*Listed records*.
=== Section Start ===

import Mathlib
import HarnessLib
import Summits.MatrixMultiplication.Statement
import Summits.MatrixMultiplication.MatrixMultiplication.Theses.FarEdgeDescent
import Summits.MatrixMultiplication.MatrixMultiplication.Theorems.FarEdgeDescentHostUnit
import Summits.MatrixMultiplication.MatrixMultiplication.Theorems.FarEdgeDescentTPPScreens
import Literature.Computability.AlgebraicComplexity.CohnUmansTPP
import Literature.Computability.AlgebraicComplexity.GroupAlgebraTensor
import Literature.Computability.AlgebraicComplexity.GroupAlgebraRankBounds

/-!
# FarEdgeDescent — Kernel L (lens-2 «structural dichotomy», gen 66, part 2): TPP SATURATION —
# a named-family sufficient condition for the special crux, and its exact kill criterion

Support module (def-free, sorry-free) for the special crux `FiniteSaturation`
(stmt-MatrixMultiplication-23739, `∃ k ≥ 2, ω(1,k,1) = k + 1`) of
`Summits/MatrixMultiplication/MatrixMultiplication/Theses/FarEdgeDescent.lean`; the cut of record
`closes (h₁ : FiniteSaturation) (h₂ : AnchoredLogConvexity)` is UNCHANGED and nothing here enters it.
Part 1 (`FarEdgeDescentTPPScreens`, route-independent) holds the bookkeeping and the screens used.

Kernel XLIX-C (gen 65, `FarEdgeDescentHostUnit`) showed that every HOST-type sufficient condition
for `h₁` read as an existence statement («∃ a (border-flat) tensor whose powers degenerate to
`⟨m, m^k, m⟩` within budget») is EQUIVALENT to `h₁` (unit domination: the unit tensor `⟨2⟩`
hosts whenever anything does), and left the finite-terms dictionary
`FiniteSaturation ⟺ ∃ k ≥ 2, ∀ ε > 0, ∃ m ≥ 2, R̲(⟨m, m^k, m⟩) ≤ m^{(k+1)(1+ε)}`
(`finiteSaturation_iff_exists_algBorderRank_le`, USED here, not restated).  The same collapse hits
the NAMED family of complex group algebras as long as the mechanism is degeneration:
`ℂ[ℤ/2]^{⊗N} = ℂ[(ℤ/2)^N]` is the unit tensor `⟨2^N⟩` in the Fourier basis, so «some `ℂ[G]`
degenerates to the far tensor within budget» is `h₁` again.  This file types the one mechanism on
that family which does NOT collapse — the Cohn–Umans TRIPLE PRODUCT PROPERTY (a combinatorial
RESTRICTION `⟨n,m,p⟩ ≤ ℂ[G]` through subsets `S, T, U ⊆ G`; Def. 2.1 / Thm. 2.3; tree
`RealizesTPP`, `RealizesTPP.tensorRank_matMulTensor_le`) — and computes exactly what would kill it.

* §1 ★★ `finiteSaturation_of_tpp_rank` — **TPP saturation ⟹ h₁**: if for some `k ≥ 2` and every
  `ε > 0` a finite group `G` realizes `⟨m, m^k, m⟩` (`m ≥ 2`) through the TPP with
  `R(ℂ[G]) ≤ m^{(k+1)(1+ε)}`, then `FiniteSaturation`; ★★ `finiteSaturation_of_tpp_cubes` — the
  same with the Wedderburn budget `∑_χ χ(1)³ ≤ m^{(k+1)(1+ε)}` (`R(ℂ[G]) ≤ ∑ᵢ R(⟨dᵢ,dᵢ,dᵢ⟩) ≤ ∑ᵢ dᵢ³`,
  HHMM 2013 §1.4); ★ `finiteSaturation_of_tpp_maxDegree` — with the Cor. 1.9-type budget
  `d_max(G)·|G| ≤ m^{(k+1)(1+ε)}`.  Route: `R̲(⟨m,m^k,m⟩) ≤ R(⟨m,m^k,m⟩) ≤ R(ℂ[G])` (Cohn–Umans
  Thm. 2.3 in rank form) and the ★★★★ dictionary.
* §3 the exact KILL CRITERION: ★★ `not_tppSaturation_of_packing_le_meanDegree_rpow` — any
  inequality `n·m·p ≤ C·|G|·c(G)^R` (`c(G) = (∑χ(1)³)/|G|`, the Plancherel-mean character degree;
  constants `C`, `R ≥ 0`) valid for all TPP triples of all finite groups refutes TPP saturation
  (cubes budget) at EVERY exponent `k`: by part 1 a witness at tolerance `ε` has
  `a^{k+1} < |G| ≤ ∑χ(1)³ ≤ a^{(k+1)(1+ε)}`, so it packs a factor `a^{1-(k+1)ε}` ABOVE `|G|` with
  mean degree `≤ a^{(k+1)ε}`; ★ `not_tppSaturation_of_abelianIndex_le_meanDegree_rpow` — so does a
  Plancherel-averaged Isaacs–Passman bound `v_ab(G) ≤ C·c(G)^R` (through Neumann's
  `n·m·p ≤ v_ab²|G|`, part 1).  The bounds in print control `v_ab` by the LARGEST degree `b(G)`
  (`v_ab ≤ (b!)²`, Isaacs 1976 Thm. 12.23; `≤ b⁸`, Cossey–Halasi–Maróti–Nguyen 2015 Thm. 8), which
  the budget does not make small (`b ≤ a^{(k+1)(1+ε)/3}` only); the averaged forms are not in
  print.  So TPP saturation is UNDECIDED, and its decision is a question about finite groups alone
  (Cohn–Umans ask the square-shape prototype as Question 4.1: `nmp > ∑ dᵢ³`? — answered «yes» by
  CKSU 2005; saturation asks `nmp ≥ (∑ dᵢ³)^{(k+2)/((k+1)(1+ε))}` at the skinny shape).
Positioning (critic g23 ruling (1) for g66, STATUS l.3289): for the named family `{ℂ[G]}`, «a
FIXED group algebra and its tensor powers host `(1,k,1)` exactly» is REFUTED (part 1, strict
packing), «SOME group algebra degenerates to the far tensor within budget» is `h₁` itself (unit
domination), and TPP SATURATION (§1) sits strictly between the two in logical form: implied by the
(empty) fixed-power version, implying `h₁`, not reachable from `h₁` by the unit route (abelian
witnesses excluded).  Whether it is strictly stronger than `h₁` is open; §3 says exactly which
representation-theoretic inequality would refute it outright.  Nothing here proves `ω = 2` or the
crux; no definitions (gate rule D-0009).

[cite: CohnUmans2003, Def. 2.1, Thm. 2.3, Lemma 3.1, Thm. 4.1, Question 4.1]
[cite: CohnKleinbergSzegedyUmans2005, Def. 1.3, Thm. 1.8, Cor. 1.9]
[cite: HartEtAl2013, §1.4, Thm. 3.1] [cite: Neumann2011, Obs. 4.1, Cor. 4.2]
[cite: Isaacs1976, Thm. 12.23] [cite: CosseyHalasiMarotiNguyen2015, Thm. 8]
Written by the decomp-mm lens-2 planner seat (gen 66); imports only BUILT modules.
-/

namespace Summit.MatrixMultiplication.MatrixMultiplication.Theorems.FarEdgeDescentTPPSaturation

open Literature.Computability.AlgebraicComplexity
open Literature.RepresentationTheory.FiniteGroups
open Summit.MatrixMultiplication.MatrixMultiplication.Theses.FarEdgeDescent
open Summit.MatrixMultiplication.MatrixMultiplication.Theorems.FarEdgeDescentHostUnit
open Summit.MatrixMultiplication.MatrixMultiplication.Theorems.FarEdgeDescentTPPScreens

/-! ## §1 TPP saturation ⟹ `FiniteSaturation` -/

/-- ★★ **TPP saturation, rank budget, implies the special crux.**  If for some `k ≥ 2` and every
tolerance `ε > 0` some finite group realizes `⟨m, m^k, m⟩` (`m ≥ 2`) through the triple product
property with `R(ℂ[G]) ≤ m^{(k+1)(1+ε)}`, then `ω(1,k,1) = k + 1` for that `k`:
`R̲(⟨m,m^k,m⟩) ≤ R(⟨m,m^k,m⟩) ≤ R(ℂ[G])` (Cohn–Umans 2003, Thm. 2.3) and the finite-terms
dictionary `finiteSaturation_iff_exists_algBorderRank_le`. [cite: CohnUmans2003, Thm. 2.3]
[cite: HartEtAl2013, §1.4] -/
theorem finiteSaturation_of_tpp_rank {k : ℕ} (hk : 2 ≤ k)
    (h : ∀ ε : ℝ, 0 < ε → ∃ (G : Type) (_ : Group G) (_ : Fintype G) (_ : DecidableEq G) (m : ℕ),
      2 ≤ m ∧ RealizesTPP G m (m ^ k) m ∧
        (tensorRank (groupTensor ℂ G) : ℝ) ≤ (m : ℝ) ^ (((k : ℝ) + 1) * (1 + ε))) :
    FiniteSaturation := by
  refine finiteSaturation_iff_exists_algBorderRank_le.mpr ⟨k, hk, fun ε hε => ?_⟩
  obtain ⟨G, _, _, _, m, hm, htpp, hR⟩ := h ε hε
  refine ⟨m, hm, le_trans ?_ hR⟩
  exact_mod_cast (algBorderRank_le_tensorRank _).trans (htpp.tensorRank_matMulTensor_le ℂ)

=== Section End ===
=== Section Start ===

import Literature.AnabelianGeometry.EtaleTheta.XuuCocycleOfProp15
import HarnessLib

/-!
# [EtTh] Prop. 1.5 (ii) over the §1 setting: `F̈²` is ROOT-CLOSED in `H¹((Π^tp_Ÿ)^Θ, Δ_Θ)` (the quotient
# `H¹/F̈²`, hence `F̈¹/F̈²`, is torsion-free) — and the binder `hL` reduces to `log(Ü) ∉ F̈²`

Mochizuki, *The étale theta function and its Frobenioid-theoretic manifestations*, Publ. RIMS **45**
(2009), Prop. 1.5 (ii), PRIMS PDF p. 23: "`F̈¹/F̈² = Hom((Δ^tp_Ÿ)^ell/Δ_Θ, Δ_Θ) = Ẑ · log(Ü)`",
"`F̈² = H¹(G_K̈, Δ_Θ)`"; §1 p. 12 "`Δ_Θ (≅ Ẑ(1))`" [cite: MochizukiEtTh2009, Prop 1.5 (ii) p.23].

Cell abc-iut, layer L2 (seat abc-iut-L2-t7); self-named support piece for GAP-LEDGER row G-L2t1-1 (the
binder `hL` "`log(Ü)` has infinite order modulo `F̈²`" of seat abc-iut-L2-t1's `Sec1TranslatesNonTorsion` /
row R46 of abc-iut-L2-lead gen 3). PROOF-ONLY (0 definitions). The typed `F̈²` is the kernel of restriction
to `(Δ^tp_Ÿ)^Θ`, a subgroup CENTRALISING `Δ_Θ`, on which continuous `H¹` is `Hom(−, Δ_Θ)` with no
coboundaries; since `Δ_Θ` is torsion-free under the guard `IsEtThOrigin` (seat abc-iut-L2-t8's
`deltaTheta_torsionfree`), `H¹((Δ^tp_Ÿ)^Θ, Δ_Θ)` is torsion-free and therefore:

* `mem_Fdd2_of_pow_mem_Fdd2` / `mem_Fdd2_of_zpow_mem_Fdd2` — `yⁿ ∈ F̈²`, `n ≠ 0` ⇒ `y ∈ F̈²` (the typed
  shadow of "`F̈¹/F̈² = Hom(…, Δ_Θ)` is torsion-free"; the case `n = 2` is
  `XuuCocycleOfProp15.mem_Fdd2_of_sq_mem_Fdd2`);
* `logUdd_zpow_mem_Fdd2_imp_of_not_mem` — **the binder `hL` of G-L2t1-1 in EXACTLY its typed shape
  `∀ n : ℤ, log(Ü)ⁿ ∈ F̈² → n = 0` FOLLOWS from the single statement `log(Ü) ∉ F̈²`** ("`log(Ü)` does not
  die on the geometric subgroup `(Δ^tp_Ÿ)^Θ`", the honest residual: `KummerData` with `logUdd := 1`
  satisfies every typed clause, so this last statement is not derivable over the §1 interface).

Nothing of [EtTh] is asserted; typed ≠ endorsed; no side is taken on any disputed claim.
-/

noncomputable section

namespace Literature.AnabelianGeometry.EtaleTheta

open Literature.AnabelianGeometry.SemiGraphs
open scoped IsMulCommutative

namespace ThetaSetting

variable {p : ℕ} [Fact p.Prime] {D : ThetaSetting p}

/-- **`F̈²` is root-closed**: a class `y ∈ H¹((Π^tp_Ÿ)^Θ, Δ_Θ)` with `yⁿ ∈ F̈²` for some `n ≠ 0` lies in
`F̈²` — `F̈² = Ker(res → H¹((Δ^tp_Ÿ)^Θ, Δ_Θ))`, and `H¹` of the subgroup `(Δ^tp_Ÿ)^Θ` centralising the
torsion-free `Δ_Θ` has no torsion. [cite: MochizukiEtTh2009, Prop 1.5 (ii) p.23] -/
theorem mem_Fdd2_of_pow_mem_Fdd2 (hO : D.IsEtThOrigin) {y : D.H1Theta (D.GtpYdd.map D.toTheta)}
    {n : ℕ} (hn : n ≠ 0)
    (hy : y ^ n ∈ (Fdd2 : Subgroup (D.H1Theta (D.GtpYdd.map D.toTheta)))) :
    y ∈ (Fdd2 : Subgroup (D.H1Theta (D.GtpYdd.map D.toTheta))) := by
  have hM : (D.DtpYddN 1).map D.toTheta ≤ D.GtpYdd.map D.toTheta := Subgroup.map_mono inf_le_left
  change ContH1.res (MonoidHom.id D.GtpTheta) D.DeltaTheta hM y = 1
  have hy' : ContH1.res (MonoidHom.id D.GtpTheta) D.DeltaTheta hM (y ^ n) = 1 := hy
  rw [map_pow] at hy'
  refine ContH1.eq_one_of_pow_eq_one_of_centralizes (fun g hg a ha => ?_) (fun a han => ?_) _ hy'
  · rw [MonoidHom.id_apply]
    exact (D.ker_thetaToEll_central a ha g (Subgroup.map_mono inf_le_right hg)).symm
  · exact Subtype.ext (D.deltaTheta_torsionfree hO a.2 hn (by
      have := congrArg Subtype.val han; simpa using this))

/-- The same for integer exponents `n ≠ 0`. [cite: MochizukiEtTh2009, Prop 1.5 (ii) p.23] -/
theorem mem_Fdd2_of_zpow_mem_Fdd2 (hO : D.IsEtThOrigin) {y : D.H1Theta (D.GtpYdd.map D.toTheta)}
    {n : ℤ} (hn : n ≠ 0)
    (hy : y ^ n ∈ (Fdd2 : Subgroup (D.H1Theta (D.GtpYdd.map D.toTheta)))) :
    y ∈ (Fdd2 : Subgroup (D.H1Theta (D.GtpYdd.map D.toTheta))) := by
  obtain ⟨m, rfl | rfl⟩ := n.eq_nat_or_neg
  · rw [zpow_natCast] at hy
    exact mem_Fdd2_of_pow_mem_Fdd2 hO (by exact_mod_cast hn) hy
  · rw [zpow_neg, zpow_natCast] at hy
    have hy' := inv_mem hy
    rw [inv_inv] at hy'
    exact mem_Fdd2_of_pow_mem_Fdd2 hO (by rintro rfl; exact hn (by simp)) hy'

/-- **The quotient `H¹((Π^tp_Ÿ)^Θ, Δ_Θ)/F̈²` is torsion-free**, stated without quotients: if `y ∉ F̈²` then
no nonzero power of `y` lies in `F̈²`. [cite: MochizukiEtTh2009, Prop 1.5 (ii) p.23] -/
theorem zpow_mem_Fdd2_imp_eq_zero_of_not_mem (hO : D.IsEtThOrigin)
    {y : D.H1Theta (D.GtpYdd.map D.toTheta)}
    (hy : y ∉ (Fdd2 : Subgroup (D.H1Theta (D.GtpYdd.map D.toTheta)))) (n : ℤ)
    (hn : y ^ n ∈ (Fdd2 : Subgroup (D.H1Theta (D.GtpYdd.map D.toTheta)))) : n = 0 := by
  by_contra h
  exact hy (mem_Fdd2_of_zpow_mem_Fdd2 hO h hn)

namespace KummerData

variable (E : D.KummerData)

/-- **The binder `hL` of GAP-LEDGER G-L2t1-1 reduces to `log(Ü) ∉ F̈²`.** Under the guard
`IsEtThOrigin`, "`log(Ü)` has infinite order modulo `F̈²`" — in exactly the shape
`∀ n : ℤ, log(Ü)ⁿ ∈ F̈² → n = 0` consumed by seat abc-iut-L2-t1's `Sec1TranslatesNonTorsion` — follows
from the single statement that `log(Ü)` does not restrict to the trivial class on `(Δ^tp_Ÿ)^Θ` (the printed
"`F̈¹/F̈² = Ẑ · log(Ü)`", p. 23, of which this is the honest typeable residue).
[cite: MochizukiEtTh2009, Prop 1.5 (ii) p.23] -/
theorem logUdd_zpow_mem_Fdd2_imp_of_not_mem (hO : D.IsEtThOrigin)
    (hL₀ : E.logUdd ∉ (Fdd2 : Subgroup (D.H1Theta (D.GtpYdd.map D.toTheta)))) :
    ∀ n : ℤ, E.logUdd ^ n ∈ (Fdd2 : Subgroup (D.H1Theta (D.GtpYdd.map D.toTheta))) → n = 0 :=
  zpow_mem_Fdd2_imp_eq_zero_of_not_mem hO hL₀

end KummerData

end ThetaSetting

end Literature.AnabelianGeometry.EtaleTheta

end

=== Section End ===

In the listing above, find the line containing "Mochizuki, *The étale" and the line containing "die on the geometric", then retype both and every line between them exactly, with nothing else.

*Task answer*.
Mochizuki, *The étale theta function and its Frobenioid-theoretic manifestations*, Publ. RIMS **45**
(2009), Prop. 1.5 (ii), PRIMS PDF p. 23: "`F̈¹/F̈² = Hom((Δ^tp_Ÿ)^ell/Δ_Θ, Δ_Θ) = Ẑ · log(Ü)`",
"`F̈² = H¹(G_K̈, Δ_Θ)`"; §1 p. 12 "`Δ_Θ (≅ Ẑ(1))`" [cite: MochizukiEtTh2009, Prop 1.5 (ii) p.23].

Cell abc-iut, layer L2 (seat abc-iut-L2-t7); self-named support piece for GAP-LEDGER row G-L2t1-1 (the
binder `hL` "`log(Ü)` has infinite order modulo `F̈²`" of seat abc-iut-L2-t1's `Sec1TranslatesNonTorsion` /
row R46 of abc-iut-L2-lead gen 3). PROOF-ONLY (0 definitions). The typed `F̈²` is the kernel of restriction
to `(Δ^tp_Ÿ)^Θ`, a subgroup CENTRALISING `Δ_Θ`, on which continuous `H¹` is `Hom(−, Δ_Θ)` with no
coboundaries; since `Δ_Θ` is torsion-free under the guard `IsEtThOrigin` (seat abc-iut-L2-t8's
`deltaTheta_torsionfree`), `H¹((Δ^tp_Ÿ)^Θ, Δ_Θ)` is torsion-free and therefore:

* `mem_Fdd2_of_pow_mem_Fdd2` / `mem_Fdd2_of_zpow_mem_Fdd2` — `yⁿ ∈ F̈²`, `n ≠ 0` ⇒ `y ∈ F̈²` (the typed
  shadow of "`F̈¹/F̈² = Hom(…, Δ_Θ)` is torsion-free"; the case `n = 2` is
  `XuuCocycleOfProp15.mem_Fdd2_of_sq_mem_Fdd2`);
* `logUdd_zpow_mem_Fdd2_imp_of_not_mem` — **the binder `hL` of G-L2t1-1 in EXACTLY its typed shape
  `∀ n : ℤ, log(Ü)ⁿ ∈ F̈² → n = 0` FOLLOWS from the single statement `log(Ü) ∉ F̈²`** ("`log(Ü)` does not
  die on the geometric subgroup `(Δ^tp_Ÿ)^Θ`", the honest residual: `KummerData` with `logUdd := 1`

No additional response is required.